By James Howard Kunstler, (Grove, New York, 2005, 2006). 324 pp. $14. ISBN 0-8021-4249-4 (paper).

The thesis of Kunstler's earlier books is that suburban sprawl and the automobiles needed to navigate it have deprived us of our sense of community. The thesis of the present book is Kunstler's earlier thesis overlaid with the dependence of automobiles on what he refers to as "cheap oil," coupled with the idea that the imminent end of the era of cheap oil will lead us to a "Long Emergency."

"Even after the terrorist attacks of September 11, 2001," he writes, "America is still sleepwalking into the future" (p. 1). "The wonders of steady technological progress under the reign of oil have tricked us ...to believe that anything we wish for hard enough can come true ...wishing ardently that a smooth, seamless transition from fossil fuels to their putative replacements--hydrogen, solar power, whatever--lies just a few years ahead.... A more likely scenario is that new fuels and technologies may never replace fossil fuels at the scale, rate, and manner at which the world currently consumes them" (p. 3).
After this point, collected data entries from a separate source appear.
import Literature.AlgebraicGeometry.DeterminantalHypersurfaces.KernerVinnikovSaturation
import Literature.AlgebraicGeometry.DeterminantalHypersurfaces.KernerVinnikovBlocks
import Mathlib.RingTheory.Coprime.Lemmas
import Mathlib.Algebra.MvPolynomial.Nilpotent
import HarnessLib

/-!
# Kerner–Vinnikov decomposability: Part 2 of the proof of Thm. 3.1 (proofs)

D. Kerner, V. Vinnikov, *Determinantal representations of singular hypersurfaces in ℙⁿ*,
Adv. Math. 231 (2012), arXiv:0906.3012, §3, proof of Thm. 3.1, **Part 2**, formalised verbatim:
from `adj M = f₂ N₁ + f₁ N₂` (output of Part 1) one gets `M N_α = f_α A_α`, `N_α M = f_α B_α`
with CONSTANT matrices `A_α, B_α` (degree count), `A₁ + A₂ = 𝟙 = B₁ + B₂`,
`B_β N_α = 0 = N_β A_α` (`α ≠ β`; coprimality and `deg N_α = d_α - 1 < d_α`), hence
`A_α A_β = 0 = B_β B_α`: complementary idempotents, which constant changes of bases bring to
`𝟙 ⊕ 0`, `0 ⊕ 𝟙`; then `M` is block diagonal and `det M_α = c_α f_α` ("the multiplicities are
determined uniquely").  Two points left implicit in the printed proof are made explicit: the ranks
of `A₁` and `B₁` agree because `f₁ tr A₁ = tr(M N₁) = tr(N₁ M) = f₁ tr B₁` (trace = rank for
idempotents, `char k = 0`), and the block sizes are `deg f_α` by comparing degrees of
`det M_α = c_α f_α`.

Main result: `exists_blockDecomposition_of_adjugate_mem_span_pair`.
-/

noncomputable section

open MvPolynomial Matrix

namespace Literature.AlgebraicGeometry.DeterminantalHypersurfaces

section helpers

variable {σ : Type*} {k : Type*} [Field k]

/-- Entries of a product of matrices of forms of degrees `a` and `b` are forms of degree `a + b`.
[folklore] -/
theorem isHomogeneous_mul_apply {ι κ μ : Type*} [Fintype κ] {X : Matrix ι κ (MvPolynomial σ k)}
    {Y : Matrix κ μ (MvPolynomial σ k)} {a b : ℕ} (hX : ∀ i j, (X i j).IsHomogeneous a)
    (hY : ∀ i j, (Y i j).IsHomogeneous b) (i : ι) (j : μ) : ((X * Y) i j).IsHomogeneous (a + b) := by
  rw [Matrix.mul_apply]
  exact IsHomogeneous.sum _ _ _ fun l _ => (hX i l).mul (hY l j)

/-- Entries of a constant matrix (mapped by `C`) are forms of degree `0`. [folklore] -/
theorem isHomogeneous_map_C_apply {ι κ : Type*} (A : Matrix ι κ k) (i : ι) (j : κ) :
    ((A.map C : Matrix ι κ (MvPolynomial σ k)) i j).IsHomogeneous 0 := by
  rw [Matrix.map_apply]
  exact isHomogeneous_C σ _

/-- A matrix of forms of degree `p`, all divisible by a nonzero form `f` of degree `p`, is `f` times
a constant matrix. [folklore] -/
theorem exists_eq_smul_map_C {ι κ : Type*} {Z : Matrix ι κ (MvPolynomial σ k)}
    {f : MvPolynomial σ k} {p : ℕ} (hf : f.IsHomogeneous p) (hf0 : f ≠ 0)
    (hZ : ∀ i j, (Z i j).IsHomogeneous p) (hdvd : ∀ i j, f ∣ Z i j) :
    ∃ A : Matrix ι κ k, Z = f • (A.map C : Matrix ι κ (MvPolynomial σ k)) := by
  choose a ha using hdvd
  refine ⟨Matrix.of fun i j => coeff 0 (a i j), Matrix.ext fun i j => ?_⟩
  rw [Matrix.smul_apply, Matrix.map_apply, Matrix.of_apply, smul_eq_mul]
  have h1 : (f * a i j).IsHomogeneous p := ha i j ▸ hZ i j
  rw [ha i j, ← eq_C_of_isHomogeneous_mul_self hf hf0 h1]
"It is possible that the fossil fuel efflorescence was a one-shot deal for the human race," he writes (p. 5). "...An unprecedented orgy of nonrenewable condensed solar energy accumulated over eons of prehistory ...created an artificial bubble of plentitude for a period not much longer than a human lifetime.... As oil ceases to be cheap and world reserves arc toward depletion, we will .suddenly be left with an enormous surplus population ...that the ecology of the earth will not support" (p. 7). However, "...humankind will survive ...though not without taking some severe losses in the meantime, in population, in standards of living, in the retention of knowledge and technology, and in decent behavior ...a dramatic die-back, but not a die-off" (p. 5).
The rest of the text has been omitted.